:: DATA EXCERPTS
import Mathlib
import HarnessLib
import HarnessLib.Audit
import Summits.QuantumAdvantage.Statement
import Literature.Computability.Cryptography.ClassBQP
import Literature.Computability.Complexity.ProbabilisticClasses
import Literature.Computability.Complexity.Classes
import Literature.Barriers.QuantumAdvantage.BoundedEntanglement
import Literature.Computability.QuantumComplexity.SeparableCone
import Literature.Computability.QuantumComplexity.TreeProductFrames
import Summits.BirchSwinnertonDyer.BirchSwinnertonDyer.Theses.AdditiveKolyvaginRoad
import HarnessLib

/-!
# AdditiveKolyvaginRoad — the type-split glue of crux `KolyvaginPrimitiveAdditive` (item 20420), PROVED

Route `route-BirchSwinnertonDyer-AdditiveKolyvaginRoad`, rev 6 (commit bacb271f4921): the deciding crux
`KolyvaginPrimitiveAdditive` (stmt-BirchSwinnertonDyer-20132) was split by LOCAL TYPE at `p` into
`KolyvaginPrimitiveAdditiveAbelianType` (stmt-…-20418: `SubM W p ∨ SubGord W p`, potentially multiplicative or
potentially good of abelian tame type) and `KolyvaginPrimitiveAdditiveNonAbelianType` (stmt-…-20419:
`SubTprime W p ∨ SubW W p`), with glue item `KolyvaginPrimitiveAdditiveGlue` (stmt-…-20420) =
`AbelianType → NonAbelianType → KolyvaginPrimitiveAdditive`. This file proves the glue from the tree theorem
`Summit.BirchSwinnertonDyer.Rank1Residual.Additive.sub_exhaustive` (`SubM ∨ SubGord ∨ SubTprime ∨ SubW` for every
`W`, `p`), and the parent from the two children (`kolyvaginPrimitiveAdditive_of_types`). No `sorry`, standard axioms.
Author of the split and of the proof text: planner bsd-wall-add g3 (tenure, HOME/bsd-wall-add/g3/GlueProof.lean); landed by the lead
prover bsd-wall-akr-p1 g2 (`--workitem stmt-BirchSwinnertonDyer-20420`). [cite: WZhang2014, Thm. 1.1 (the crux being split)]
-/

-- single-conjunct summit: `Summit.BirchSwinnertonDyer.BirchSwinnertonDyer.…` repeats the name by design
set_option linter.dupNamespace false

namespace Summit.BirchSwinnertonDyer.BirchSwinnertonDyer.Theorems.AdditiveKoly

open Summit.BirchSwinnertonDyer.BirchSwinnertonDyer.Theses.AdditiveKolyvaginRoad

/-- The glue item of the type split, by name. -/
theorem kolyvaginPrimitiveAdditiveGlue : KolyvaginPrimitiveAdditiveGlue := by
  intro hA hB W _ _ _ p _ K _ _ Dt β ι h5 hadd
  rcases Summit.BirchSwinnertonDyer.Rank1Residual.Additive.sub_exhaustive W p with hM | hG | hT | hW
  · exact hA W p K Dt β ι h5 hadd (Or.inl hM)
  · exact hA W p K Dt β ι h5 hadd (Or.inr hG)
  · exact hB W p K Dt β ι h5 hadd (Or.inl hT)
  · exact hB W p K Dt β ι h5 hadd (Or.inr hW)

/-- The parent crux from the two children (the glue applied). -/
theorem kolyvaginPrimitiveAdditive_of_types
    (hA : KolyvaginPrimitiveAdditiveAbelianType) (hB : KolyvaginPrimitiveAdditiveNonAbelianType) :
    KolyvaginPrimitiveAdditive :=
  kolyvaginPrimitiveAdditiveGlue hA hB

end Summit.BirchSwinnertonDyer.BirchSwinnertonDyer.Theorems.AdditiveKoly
::::
:: DATA EXCERPTS
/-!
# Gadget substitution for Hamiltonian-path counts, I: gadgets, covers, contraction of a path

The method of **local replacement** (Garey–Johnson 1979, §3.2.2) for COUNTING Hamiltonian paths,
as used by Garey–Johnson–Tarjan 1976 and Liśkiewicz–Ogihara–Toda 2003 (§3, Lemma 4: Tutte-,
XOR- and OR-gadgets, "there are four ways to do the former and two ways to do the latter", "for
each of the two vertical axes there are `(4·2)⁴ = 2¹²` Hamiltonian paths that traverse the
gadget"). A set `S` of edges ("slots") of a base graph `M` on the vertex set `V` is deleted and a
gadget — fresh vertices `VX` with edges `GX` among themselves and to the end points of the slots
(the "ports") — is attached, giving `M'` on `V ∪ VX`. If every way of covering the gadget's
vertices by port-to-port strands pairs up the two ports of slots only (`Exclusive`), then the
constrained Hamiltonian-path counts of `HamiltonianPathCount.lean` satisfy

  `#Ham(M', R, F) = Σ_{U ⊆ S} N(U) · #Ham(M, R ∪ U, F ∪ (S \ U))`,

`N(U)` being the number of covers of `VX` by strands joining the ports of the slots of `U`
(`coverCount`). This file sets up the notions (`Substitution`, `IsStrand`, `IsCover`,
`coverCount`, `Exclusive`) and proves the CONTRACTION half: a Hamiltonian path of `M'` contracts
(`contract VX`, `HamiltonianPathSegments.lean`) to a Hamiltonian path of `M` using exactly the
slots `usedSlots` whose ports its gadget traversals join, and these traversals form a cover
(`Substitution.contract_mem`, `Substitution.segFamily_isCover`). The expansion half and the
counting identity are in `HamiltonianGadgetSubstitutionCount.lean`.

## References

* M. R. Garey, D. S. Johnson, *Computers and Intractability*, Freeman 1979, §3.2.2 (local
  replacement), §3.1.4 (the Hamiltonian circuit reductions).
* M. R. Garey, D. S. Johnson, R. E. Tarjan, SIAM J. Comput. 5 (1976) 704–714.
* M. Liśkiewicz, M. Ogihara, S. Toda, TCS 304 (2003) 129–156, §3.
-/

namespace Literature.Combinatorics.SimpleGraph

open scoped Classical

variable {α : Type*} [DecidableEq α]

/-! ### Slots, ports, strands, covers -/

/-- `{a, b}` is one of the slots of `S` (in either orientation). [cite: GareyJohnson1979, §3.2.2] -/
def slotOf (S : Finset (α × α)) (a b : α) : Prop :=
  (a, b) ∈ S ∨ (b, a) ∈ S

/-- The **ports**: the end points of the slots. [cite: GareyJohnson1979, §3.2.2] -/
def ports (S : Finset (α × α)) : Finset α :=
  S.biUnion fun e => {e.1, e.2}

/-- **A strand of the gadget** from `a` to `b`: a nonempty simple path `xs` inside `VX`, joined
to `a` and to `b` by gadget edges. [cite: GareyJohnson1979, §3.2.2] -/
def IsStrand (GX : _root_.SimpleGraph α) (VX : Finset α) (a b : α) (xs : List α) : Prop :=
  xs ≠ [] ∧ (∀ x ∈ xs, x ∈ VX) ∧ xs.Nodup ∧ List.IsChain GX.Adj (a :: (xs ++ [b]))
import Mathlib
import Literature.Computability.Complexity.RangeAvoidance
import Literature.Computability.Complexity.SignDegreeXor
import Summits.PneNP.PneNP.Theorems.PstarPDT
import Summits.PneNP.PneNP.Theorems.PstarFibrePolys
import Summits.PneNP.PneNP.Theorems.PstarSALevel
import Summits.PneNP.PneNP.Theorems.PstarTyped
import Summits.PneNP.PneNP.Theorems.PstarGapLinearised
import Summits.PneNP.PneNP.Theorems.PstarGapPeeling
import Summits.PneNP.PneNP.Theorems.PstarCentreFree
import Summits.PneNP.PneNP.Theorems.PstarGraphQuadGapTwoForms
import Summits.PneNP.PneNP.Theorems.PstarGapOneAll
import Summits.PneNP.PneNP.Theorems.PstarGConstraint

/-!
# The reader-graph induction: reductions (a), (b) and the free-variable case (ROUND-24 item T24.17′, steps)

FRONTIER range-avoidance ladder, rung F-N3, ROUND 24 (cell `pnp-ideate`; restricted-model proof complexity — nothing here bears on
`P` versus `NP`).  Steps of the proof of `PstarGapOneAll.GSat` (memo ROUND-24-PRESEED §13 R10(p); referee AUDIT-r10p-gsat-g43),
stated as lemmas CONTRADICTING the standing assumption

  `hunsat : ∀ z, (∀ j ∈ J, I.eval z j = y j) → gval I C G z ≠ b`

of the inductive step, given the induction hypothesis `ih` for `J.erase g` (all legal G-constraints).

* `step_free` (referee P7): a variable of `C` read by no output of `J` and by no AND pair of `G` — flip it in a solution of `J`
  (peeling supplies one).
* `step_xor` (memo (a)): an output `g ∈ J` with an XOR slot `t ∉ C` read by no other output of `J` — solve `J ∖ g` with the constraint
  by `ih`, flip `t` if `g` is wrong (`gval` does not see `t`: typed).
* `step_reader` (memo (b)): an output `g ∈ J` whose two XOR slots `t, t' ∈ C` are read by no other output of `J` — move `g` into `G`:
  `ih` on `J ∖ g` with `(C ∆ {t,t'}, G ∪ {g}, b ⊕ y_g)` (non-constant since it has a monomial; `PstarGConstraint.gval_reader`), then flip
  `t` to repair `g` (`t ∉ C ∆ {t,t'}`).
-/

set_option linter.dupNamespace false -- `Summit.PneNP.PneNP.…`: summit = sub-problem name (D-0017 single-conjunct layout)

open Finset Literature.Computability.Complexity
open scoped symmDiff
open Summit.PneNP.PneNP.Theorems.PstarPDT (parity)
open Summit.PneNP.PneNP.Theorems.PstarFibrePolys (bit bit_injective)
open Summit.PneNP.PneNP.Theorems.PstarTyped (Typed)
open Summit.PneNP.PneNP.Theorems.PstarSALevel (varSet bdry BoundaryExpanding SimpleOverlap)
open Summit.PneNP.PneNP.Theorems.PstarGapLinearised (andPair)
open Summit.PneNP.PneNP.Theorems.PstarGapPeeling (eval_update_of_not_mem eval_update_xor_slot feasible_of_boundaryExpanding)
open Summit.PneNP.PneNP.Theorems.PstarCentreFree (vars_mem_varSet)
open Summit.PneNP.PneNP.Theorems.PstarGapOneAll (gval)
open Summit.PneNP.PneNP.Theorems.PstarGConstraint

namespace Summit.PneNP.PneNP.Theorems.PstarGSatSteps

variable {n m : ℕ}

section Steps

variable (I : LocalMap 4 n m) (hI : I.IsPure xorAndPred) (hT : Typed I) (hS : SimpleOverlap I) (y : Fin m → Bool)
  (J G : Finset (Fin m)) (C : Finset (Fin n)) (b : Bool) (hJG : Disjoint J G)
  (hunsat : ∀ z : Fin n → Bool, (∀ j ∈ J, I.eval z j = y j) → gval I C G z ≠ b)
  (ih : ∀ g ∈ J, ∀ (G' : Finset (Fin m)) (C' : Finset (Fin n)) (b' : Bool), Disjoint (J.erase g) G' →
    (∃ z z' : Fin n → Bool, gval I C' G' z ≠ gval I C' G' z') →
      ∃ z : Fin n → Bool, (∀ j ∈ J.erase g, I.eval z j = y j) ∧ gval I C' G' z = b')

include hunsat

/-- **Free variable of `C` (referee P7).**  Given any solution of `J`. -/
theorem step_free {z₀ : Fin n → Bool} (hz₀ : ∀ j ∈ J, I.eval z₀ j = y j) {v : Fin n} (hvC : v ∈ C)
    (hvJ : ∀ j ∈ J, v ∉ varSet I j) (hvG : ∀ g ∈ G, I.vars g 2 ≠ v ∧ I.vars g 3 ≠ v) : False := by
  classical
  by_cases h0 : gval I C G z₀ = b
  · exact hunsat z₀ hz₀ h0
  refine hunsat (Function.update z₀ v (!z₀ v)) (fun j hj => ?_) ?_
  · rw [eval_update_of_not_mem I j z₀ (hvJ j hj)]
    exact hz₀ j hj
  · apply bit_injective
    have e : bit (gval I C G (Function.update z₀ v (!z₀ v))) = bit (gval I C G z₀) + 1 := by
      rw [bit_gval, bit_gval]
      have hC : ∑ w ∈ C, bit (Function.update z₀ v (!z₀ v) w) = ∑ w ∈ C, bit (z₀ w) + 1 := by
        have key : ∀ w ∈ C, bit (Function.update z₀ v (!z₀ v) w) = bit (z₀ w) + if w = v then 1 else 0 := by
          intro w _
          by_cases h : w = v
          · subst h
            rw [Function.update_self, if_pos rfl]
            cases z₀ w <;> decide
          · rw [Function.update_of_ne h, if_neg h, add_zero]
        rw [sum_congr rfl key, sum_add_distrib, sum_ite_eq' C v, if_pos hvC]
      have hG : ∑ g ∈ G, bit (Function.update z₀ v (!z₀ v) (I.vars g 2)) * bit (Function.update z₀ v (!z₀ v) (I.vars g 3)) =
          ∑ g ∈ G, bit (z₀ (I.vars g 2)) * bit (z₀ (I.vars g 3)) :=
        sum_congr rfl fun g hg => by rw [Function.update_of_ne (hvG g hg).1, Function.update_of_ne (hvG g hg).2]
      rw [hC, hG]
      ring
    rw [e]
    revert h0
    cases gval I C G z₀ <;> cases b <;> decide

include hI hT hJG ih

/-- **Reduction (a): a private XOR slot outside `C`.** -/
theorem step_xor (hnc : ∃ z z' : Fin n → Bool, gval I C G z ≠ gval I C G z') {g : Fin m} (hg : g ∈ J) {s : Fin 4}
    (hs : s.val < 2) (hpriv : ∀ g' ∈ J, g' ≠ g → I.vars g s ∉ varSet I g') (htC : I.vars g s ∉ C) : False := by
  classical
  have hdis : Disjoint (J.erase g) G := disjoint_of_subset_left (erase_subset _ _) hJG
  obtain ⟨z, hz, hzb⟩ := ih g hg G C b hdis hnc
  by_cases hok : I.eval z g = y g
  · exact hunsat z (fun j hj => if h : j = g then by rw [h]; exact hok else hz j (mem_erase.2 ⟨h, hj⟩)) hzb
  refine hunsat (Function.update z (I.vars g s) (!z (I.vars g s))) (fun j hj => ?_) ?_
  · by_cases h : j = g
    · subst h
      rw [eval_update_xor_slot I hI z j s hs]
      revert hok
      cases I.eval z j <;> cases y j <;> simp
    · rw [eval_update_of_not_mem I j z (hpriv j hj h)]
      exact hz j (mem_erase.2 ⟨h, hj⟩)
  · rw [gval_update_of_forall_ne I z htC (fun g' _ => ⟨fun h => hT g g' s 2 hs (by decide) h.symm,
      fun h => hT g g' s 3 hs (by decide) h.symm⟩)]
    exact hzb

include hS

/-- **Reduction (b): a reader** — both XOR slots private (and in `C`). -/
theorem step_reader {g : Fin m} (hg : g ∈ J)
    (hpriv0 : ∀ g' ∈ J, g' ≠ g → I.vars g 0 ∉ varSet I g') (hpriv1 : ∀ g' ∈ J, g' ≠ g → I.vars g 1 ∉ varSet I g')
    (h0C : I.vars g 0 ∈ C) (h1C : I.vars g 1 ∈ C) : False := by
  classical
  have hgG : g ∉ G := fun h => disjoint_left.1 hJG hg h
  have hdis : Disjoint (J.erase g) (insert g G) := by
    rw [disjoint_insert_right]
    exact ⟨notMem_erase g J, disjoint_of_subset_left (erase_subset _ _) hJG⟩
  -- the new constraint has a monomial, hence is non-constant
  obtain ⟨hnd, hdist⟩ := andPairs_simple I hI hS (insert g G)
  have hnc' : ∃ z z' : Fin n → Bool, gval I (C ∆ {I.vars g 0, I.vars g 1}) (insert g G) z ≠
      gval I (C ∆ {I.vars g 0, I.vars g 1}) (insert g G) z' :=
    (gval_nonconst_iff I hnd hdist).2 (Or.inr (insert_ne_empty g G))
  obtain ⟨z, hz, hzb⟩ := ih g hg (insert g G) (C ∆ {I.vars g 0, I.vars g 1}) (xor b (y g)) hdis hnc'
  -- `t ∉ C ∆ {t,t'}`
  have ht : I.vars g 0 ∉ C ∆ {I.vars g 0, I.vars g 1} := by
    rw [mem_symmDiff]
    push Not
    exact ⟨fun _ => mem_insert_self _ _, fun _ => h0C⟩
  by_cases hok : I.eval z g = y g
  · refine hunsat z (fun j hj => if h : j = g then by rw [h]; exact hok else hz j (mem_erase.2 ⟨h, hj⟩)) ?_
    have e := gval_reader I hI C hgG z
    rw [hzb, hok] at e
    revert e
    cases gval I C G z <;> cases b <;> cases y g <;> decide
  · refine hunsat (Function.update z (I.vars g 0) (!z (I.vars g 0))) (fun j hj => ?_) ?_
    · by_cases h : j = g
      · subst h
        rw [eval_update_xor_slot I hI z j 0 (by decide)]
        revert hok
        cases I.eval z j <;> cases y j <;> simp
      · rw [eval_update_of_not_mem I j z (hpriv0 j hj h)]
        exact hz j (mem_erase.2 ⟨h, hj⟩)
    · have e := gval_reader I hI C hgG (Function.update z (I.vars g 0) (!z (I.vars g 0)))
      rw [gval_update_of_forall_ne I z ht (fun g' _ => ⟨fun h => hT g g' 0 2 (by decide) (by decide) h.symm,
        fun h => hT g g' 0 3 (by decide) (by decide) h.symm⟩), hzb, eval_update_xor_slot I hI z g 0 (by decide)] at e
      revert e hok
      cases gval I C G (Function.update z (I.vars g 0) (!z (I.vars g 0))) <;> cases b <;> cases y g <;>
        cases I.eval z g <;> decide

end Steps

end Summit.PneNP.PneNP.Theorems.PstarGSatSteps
::::
Output only an exact transcription of the lines above from the one with "hunsat z₀ hz₀ h0" up to and including the one with "rw [Function.update_self, if_pos".

### YOUR SOLUTION
  · exact hunsat z₀ hz₀ h0
  refine hunsat (Function.update z₀ v (!z₀ v)) (fun j hj => ?_) ?_
  · rw [eval_update_of_not_mem I j z₀ (hvJ j hj)]
    exact hz₀ j hj
  · apply bit_injective
    have e : bit (gval I C G (Function.update z₀ v (!z₀ v))) = bit (gval I C G z₀) + 1 := by
      rw [bit_gval, bit_gval]
      have hC : ∑ w ∈ C, bit (Function.update z₀ v (!z₀ v) w) = ∑ w ∈ C, bit (z₀ w) + 1 := by
        have key : ∀ w ∈ C, bit (Function.update z₀ v (!z₀ v) w) = bit (z₀ w) + if w = v then 1 else 0 := by
          intro w _
          by_cases h : w = v
          · subst h
            rw [Function.update_self, if_pos rfl]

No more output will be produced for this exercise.